CDC Cuts Distancing Guidance for Schools by Half

 

The CDC has released new guidance suggesting that kids can be as close as three feet apart when in school. The previous standard was six feet.

I have always thought that putting kids together in poorly ventilated classrooms for long periods, no matter what the separation, was just asking for trouble. Kids are more likely to have asymptomatic infections. They travel back and forth between home and school, making classrooms potential distribution points for infection.

The thing is, there is no evidence of this.  The CDC says "[b]ased on the data available, in-person learning in schools has not been associated with substantial community transmission."

Now an just-published study shows there is no difference between three and six feet either.

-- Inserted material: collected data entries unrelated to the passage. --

import Literature.Geometry.Lorentzian.KerrConvergence
import HarnessLib

/-!
# Crux `ClusterCompleteness.OmegaLimitMultiKerr` (stmt-FinalStateConjecture-14664), line `Sketch` —
# the Kerr label `(M, a)` is readable from the Kerr–Schild field on any open set

Structure stub `LabelReadout` of the line lead for the crux `OmegaLimitMultiKerr` (route
`ClusterCompleteness`). The line identifies the "dark limits" (the `Cᵏ_loc` ω-limits of the
era-chart deviation fields of a non-settling development) with exact Kerr–Schild fields
`Kerr.bilin M' a'` read in the chart of a reference label `(M, a)`; "wandering labels" across
different ω-limits are the obstruction to the crux's fixed-label recurrence, and the connectedness
of the ω-limit set pins the label down once labels are *readable* from the field. This file is that
readability: the Kerr–Schild family
`g_{M,a} = η + 2H ℓ ⊗ ℓ`, `H = M r³ / (r⁴ + a² z²)`,
`ℓ = (1, (r x₁ + a x₂)/(r² + a²), (r x₂ − a x₁)/(r² + a²), x₃ / r)`, `r = Kerr.radius a x`, `z = x₃`
(Kerr, PRL 11 (1963), eq. (5); Kerr–Schild 1965; Visser arXiv:0706.0622, (32)–(35)) is injective in
the label `(M, a)` on every nonempty open set where `r > 0`, provided `0 < M`:

* `kerr_label_eq_of_eqOn_bilin` (registered stub, closed form) — `U` open nonempty, `0 < M`,
  `0 < r(a, ·)` and `0 < r(a', ·)` on `U`, `g_{M,a} = g_{M',a'}` on `U` ⟹ `M = M' ∧ a = a'`;
* `boostedKerr_label_eq_of_eqOn_bilin` (rider) — the same for the boosted, translated forms
  `boostedKerrBilin Λ c M a`, `boostedKerrBilin Λ c M' a'` of a common motion `(Λ, c)`, reduced to
  the main theorem on the rest-frame image `(x ↦ Λ⁻¹(x − c)) '' U`;
* `boostedKerr_label_eq_of_eqOn_bilin_of_subset` (rider) — the variant with `U` inside both boosted
  exteriors (`boostedKerrExterior`, where the rest-frame radii are automatically positive).

Proof of the main theorem. Pick `x ∈ U` off the hyperplanes `{x₂ = 0}`, `{x₃ = 0}` (move a point
of `U` along `t (∂₂ + ∂₃)` for a small `t` outside a two-element set). Evaluating
`g(∂₀, ∂_μ) = η(∂₀, ∂_μ) + 2H ℓ_μ` (`ℓ₀ = 1`) at `x` for `μ = 0, 1, 2, 3` gives `H = H'` and then,
since `H = M r³/(r⁴ + a²z²) > 0`, `ℓ_μ = ℓ'_μ`: `μ = 3` reads `x₃/r = x₃/r'`, so `r = r'`;
`x₁ ℓ₁ + x₂ ℓ₂ = r (x₁² + x₂²)/(r² + a²)` gives `a² = a'²`, then
`x₂ ℓ₁ − x₁ ℓ₂ = a (x₁² + x₂²)/(r² + a²)` gives `a = a'`, and finally `H = H'` with equal `r, a, z`
gives `M = M'`.

Sources: R. P. Kerr, Phys. Rev. Lett. 11 (1963) 237, eq. (5); R. P. Kerr, A. Schild, Proc. Symp.
Appl. Math. 17 (1965) 199 (the ansatz `η + 2H ℓ ⊗ ℓ` and its Lorentz covariance); M. Visser,
*The Kerr spacetime: a brief introduction*, arXiv:0706.0622, (32)–(35) (the functions `H`, `ℓ`,
`r`).
Everything is proved; Mathlib + `Literature.Geometry.Lorentzian.KerrSchild`/`KerrConvergence` only.
-/

-- every `Summit.FinalStateConjecture.FinalStateConjecture.…` name repeats the summit = sub-problem segment (D-0017 layout)
set_option linter.dupNamespace false

noncomputable section

open Set TopologicalSpace

namespace Summit.FinalStateConjecture.FinalStateConjecture.Theorems.ClusterCompleteness

open Literature.Geometry.Lorentzian

/-! ### Components of the Kerr–Schild form against `∂₀` -/

/-- `ℓ(∂_μ) = ℓ_μ`: the Kerr–Schild null covector evaluated on a coordinate vector is its `μ`-th
component `Kerr.nullCovectorFun a x μ` (Visser arXiv:0706.0622, (34)).
[cite: arXiv07060622, (34)] -/
private theorem nullCovector_basisVector (a : ℝ) (x : E4) (μ : Fin 4) :
    Kerr.nullCovector a x (E4.basisVector μ) = Kerr.nullCovectorFun a x μ := by
  simp [Kerr.nullCovector, E4.covector_apply]

/-- `g_{M,a}(x)(∂₀, ∂_μ) = η(∂₀, ∂_μ) + 2 H(x) ℓ_μ(x)`, using `ℓ₀ = 1`
(Visser arXiv:0706.0622, (32)–(34)). [cite: arXiv07060622, (32)–(34)] -/
private theorem kerr_bilin_basisVector_zero_left (M a : ℝ) (x : E4) (μ : Fin 4) :
    Kerr.bilin M a x (E4.basisVector 0) (E4.basisVector μ) =
      Minkowski.bilin (E4.basisVector 0) (E4.basisVector μ) +
        2 * Kerr.scalarH M a x * Kerr.nullCovectorFun a x μ := by
  rw [Kerr.bilin_apply, Kerr.nullCovector_basisVector_zero, one_mul, nullCovector_basisVector]

/-- Equal Kerr–Schild forms at `x` have equal mixed components `2 H ℓ_μ = 2 H' ℓ'_μ`, `μ = 0, …, 3`
(subtract `η(∂₀, ∂_μ)` from `g(∂₀, ∂_μ)`; Visser arXiv:0706.0622, (32)).
[cite: arXiv07060622, (32)] -/
private theorem two_mul_scalarH_mul_eq_of_bilin_eq {M a M' a' : ℝ} {x : E4}
    (h : Kerr.bilin M a x = Kerr.bilin M' a' x) (μ : Fin 4) :
    2 * Kerr.scalarH M a x * Kerr.nullCovectorFun a x μ =
      2 * Kerr.scalarH M' a' x * Kerr.nullCovectorFun a' x μ := by
  have hμ := congrArg (fun g : E4 →L[ℝ] E4 →L[ℝ] ℝ => g (E4.basisVector 0) (E4.basisVector μ)) h
  rwa [kerr_bilin_basisVector_zero_left, kerr_bilin_basisVector_zero_left, add_right_inj] at hμ

/-! ### The algebraic core: reading `(M, a)` off `H` and `H ℓ` at one generic point -/

/-- **Label readout at one point.** With `H = M r³/(r⁴ + a² x₃²)`, `H' = M' r'³/(r'⁴ + a'² x₃²)`
(`0 < M`, `0 < r`, `0 < r'`) and the Kerr–Schild components
`ℓ = (1, (r x₁ + a x₂)/(r² + a²), (r x₂ − a x₁)/(r² + a²), x₃/r)` (Visser arXiv:0706.0622,
(33)–(34)): if `H = H'` and `H ℓ_i = H' ℓ'_i` (`i = 1, 2, 3`) at a point with `x₂ ≠ 0`, `x₃ ≠ 0`,
then `M = M'` and `a = a'`. Indeed `H > 0` cancels, `x₃/r = x₃/r'` gives `r = r'`,
`x₁ ℓ₁ + x₂ ℓ₂` and `x₂ ℓ₁ − x₁ ℓ₂` give `a² = a'²` and then `a = a'`, and `H = H'` gives `M = M'`.
[cite: arXiv07060622, (33)–(34)] -/
private theorem label_eq_of_components {M M' a a' r r' x₁ x₂ x₃ : ℝ} (hM : 0 < M) (hr : 0 < r)
    (hr' : 0 < r') (hx₂ : x₂ ≠ 0) (hx₃ : x₃ ≠ 0)
    (h0 : M * r ^ 3 / (r ^ 4 + a ^ 2 * x₃ ^ 2) = M' * r' ^ 3 / (r' ^ 4 + a' ^ 2 * x₃ ^ 2))
    (h1 : M * r ^ 3 / (r ^ 4 + a ^ 2 * x₃ ^ 2) * ((r * x₁ + a * x₂) / (r ^ 2 + a ^ 2)) =
      M' * r' ^ 3 / (r' ^ 4 + a' ^ 2 * x₃ ^ 2) * ((r' * x₁ + a' * x₂) / (r' ^ 2 + a' ^ 2)))
    (h2 : M * r ^ 3 / (r ^ 4 + a ^ 2 * x₃ ^ 2) * ((r * x₂ - a * x₁) / (r ^ 2 + a ^ 2)) =
      M' * r' ^ 3 / (r' ^ 4 + a' ^ 2 * x₃ ^ 2) * ((r' * x₂ - a' * x₁) / (r' ^ 2 + a' ^ 2)))
    (h3 : M * r ^ 3 / (r ^ 4 + a ^ 2 * x₃ ^ 2) * (x₃ / r) =
      M' * r' ^ 3 / (r' ^ 4 + a' ^ 2 * x₃ ^ 2) * (x₃ / r')) :
    M = M' ∧ a = a' := by
  have hH : 0 < M * r ^ 3 / (r ^ 4 + a ^ 2 * x₃ ^ 2) := by positivity
  rw [← h0] at h1 h2 h3
  replace h1 := mul_left_cancel₀ hH.ne' h1
  replace h2 := mul_left_cancel₀ hH.ne' h2
  replace h3 := mul_left_cancel₀ hH.ne' h3
  -- `ℓ₃ = ℓ'₃`, i.e. `x₃ / r = x₃ / r'`, gives `r = r'`
  have hrr : r' = r := by
    rw [div_eq_div_iff hr.ne' hr'.ne'] at h3
    exact mul_left_cancel₀ hx₃ h3
  subst hrr
  have hD : 0 < r' ^ 2 + a ^ 2 := by positivity
  have hD' : 0 < r' ^ 2 + a' ^ 2 := by positivity
  have hρ : 0 < x₁ ^ 2 + x₂ ^ 2 := by positivity
  rw [div_eq_div_iff hD.ne' hD'.ne'] at h1 h2
  -- `x₁ · (ℓ₁ = ℓ'₁) + x₂ · (ℓ₂ = ℓ'₂)`: `r (x₁² + x₂²) (a'² − a²) = 0`
  have e1 : r' * (x₁ ^ 2 + x₂ ^ 2) * (a' ^ 2 - a ^ 2) = 0 := by
    linear_combination x₁ * h1 + x₂ * h2
  have hsq : a' ^ 2 = a ^ 2 := by
    rcases mul_eq_zero.1 e1 with h | h
    · exact absurd h (by positivity)
    · linarith
  -- `x₂ · (ℓ₁ = ℓ'₁) − x₁ · (ℓ₂ = ℓ'₂)` and `a'² = a²`: `(x₁² + x₂²) (a − a') (r² + a²) = 0`
  have e2 : (x₁ ^ 2 + x₂ ^ 2) * ((a - a') * (r' ^ 2 + a ^ 2)) = 0 := by
    linear_combination x₂ * h1 - x₁ * h2 - (x₁ ^ 2 + x₂ ^ 2) * a * hsq
  have haa : a = a' := by
    rcases mul_eq_zero.1 e2 with h | h
    · exact absurd h hρ.ne'
    · rcases mul_eq_zero.1 h with h | h
      · linarith
      · exact absurd h hD.ne'
  subst haa
  refine ⟨?_, rfl⟩
  -- `H = H'` with equal `r, a, x₃`: cancel the common positive factors
  have hden : 0 < r' ^ 4 + a ^ 2 * x₃ ^ 2 := by positivity
  rw [div_left_inj' hden.ne'] at h0
  exact mul_right_cancel₀ (by positivity) h0

/-! ### A generic point in a nonempty open set -/

/-- A nonempty open subset of `E4` contains a point off the two coordinate hyperplanes
`{x₂ = 0}` and `{x₃ = 0}`: move a point `x₀ ∈ U` to `x₀ + t (∂₂ + ∂₃)` with `t` small and
outside the two-element set `{−x₀ 2, −x₀ 3}` (an open interval is infinite). Elementary topology
of `ℝ⁴`. [folklore] -/
private theorem exists_mem_apply_ne_zero {U : Set E4} (hU : IsOpen U) (hne : U.Nonempty) :
    ∃ x ∈ U, x 2 ≠ 0 ∧ x 3 ≠ 0 := by
  obtain ⟨x₀, hx₀⟩ := hne
  have hcont : Continuous fun t : ℝ => x₀ + t • (E4.basisVector 2 + E4.basisVector 3 : E4) := by
    fun_prop
  obtain ⟨δ, hδ, hball⟩ := Metric.isOpen_iff.1 (hU.preimage hcont) 0 (by simpa using hx₀)
  obtain ⟨t, ht, htn⟩ := ((Set.Ioo_infinite hδ).sdiff (Set.toFinite {-x₀ 2, -x₀ 3})).nonempty
  have htU : x₀ + t • (E4.basisVector 2 + E4.basisVector 3 : E4) ∈ U := by
    apply hball
    rw [Metric.mem_ball, dist_zero_right, Real.norm_eq_abs, abs_of_pos ht.1]
    exact ht.2
  simp only [mem_insert_iff, mem_singleton_iff, not_or] at htn
  refine ⟨_, htU, ?_, ?_⟩
  · simpa [← eq_neg_iff_add_eq_zero, add_comm (x₀ 2)] using fun h => htn.1 h
  · simpa [← eq_neg_iff_add_eq_zero, add_comm (x₀ 3)] using fun h => htn.2 h

/-! ### The Kerr label is readable from the Kerr–Schild field -/

/-- **The Kerr–Schild family is injective in the label on every open set.** Let `U ⊆ E4` be open
and nonempty, `0 < M`, and suppose the Kerr–Schild radii `r(a, ·)`, `r(a', ·)` are positive on `U`
and the Kerr–Schild forms agree there, `g_{M,a}(x) = g_{M',a'}(x)` for all `x ∈ U`, where
`g_{M,a} = η + 2H ℓ ⊗ ℓ`, `H = M r³/(r⁴ + a² z²)`,
`ℓ = (1, (r x₁ + a x₂)/(r² + a²), (r x₂ − a x₁)/(r² + a²), z/r)` (Kerr 1963, eq. (5); Kerr–Schild
1965; Visser arXiv:0706.0622, (32)–(35)). Then `M = M'` and `a = a'`. Proof: at a point `x ∈ U`
with `x₂ ≠ 0 ≠ x₃` (`exists_mem_apply_ne_zero`) the components `g(∂₀, ∂_μ) = η(∂₀, ∂_μ) + 2H ℓ_μ`
give `H = H' > 0` and `ℓ = ℓ'`; `ℓ₃ = z/r` gives `r = r'`, `(ℓ₁, ℓ₂)` give `a = a'`, `H` gives
`M = M'` (`label_eq_of_components`). The hypothesis `0 < M` cannot be dropped (`M = M' = 0` gives
`η = η` for all `a, a'`). [cite: arXiv07060622, (32)–(35)] -/
theorem kerr_label_eq_of_eqOn_bilin :
    ∀ {M a M' a' : ℝ} {U : Set E4}, IsOpen U → U.Nonempty → 0 < M →
      (∀ x ∈ U, 0 < Kerr.radius a x) → (∀ x ∈ U, 0 < Kerr.radius a' x) →
      (∀ x ∈ U, Kerr.bilin M a x = Kerr.bilin M' a' x) → M = M' ∧ a = a' := by
  intro M a M' a' U hU hne hM hr hr' h
  obtain ⟨x, hx, hx₂, hx₃⟩ := exists_mem_apply_ne_zero hU hne
  have hk := two_mul_scalarH_mul_eq_of_bilin_eq (h x hx)
  -- `μ = 0`: `ℓ₀ = 1`, so `H = H'`
  have h0 : Kerr.scalarH M a x = Kerr.scalarH M' a' x := by
    have := hk 0
    simp only [Kerr.nullCovectorFun, Fin.isValue, Matrix.cons_val_zero, mul_one] at this
    linarith
  have hk' : ∀ μ, Kerr.scalarH M a x * Kerr.nullCovectorFun a x μ =
      Kerr.scalarH M' a' x * Kerr.nullCovectorFun a' x μ := fun μ => by
    have := hk μ
    simp only [mul_assoc] at this
    linarith
  have h1 := hk' 1
  have h2 := hk' 2
  have h3 := hk' 3
  simp only [Kerr.scalarH, Kerr.nullCovectorFun, Fin.isValue, Matrix.cons_val_one,
    Matrix.cons_val_zero, Matrix.cons_val] at h0 h1 h2 h3
  exact label_eq_of_components hM (hr x hx) (hr' x hx) hx₂ hx₃ h0 h1 h2 h3

/-! ### Riders: the boosted, translated Kerr–Schild forms -/

/-- **Label readout for boosted Kerr–Schild forms.** For a common motion `(Λ, c)` the boosted,
translated forms `boostedKerrBilin Λ c M a x = g_{M,a}(Λ⁻¹(x − c))(Λ⁻¹ ·, Λ⁻¹ ·)` (Kerr–Schild 1965,
Lorentz covariance of the ansatz `η + 2H ℓ ⊗ ℓ`) determine the label: if `U` is open and nonempty,
`0 < M`, the rest-frame radii `r(a, Λ⁻¹(x − c))`, `r(a', Λ⁻¹(x − c))` are positive on `U` and
`boostedKerrBilin Λ c M a = boostedKerrBilin Λ c M' a'` on `U`, then `M = M'` and `a = a'`.
Reduction to `kerr_label_eq_of_eqOn_bilin` on the rest-frame image `(x ↦ Λ⁻¹(x − c)) '' U`, which
is open (`x ↦ Λ⁻¹(x − c)` is an open map) and on which `g_{M,a} = g_{M',a'}` (substitute
`v = Λ v'`, `w = Λ w'`). [cite: KerrSchild1965, §2] -/
theorem boostedKerr_label_eq_of_eqOn_bilin (Λ : lorentzGroup) (c : E4) {M a M' a' : ℝ}
    {U : Set E4} (hU : IsOpen U) (hne : U.Nonempty) (hM : 0 < M)
    (hr : ∀ x ∈ U, 0 < Kerr.radius a (poincareInv Λ c x))
    (hr' : ∀ x ∈ U, 0 < Kerr.radius a' (poincareInv Λ c x))
    (h : ∀ x ∈ U, boostedKerrBilin Λ c M a x = boostedKerrBilin Λ c M' a' x) :
    M = M' ∧ a = a' := by
  have hopen : IsOpenMap (poincareInv Λ c) :=
    (Λ : E4 ≃L[ℝ] E4).symm.isOpenMap.comp (isOpenMap_sub_right c)
  refine kerr_label_eq_of_eqOn_bilin (hopen U hU) (hne.image _) hM ?_ ?_ ?_
  · rintro _ ⟨x, hx, rfl⟩
    exact hr x hx
  · rintro _ ⟨x, hx, rfl⟩
    exact hr' x hx
  · rintro _ ⟨x, hx, rfl⟩
    ext v w
    have hvw := congrArg
      (fun g : E4 →L[ℝ] E4 →L[ℝ] ℝ => g ((Λ : E4 ≃L[ℝ] E4) v) ((Λ : E4 ≃L[ℝ] E4) w)) (h x hx)
    simpa [boostedKerrBilin_apply] using hvw

/-- **Label readout on a common piece of two boosted exteriors.** If a nonempty open `U` lies in
both boosted exteriors `boostedKerrExterior Λ c M a = (x ↦ Λ⁻¹(x − c)) ⁻¹' {r₊ ∨ 0 < r(a, ·)}` and
`boostedKerrExterior Λ c M' a'` (so the rest-frame radii are positive on `U`,
`Kerr.radius_pos_of_mem_region`), `0 < M`, and the boosted Kerr–Schild forms of the two labels
agree on `U`, then `(M, a) = (M', a')` (Kerr–Schild 1965; corollary of
`boostedKerr_label_eq_of_eqOn_bilin`). [cite: KerrSchild1965, §2] -/
theorem boostedKerr_label_eq_of_eqOn_bilin_of_subset (Λ : lorentzGroup) (c : E4)
    {M a M' a' : ℝ} {U : Set E4} (hU : IsOpen U) (hne : U.Nonempty) (hM : 0 < M)
    (hUa : U ⊆ boostedKerrExterior Λ c M a) (hUa' : U ⊆ boostedKerrExterior Λ c M' a')
    (h : ∀ x ∈ U, boostedKerrBilin Λ c M a x = boostedKerrBilin Λ c M' a' x) :
    M = M' ∧ a = a' :=
  boostedKerr_label_eq_of_eqOn_bilin Λ c hU hne hM
    (fun _ hx => Kerr.radius_pos_of_mem_region (mem_boostedKerrExterior.1 (hUa hx)))
    (fun _ hx => Kerr.radius_pos_of_mem_region (mem_boostedKerrExterior.1 (hUa' hx))) h

end Summit.FinalStateConjecture.FinalStateConjecture.Theorems.ClusterCompleteness

end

It's a very thorough study of 266 school districts comparing those that maintained six or more feet of separation with those that maintained three or more feet of separation. It controlled for a range of factors including other aspects of the districts management plan (things like mask requirements) and rates of infection in the surrounding community. Once these differences were controlled for, there was no significant difference in infection rates between the two distances.

One wonders, then, whether distance matters at all. The six-foot distance rule comes from research done a century ago. Researchers argue that it is outdated science, and doesn't take circumstances into account. Given the now-accepted idea that the virus is transmitted by aerosols, those could transmit disease as easily at six feet as three feet.  

This is an important change because classrooms simply don't have enough space to maintain normal capacity and keep kids six feet apart.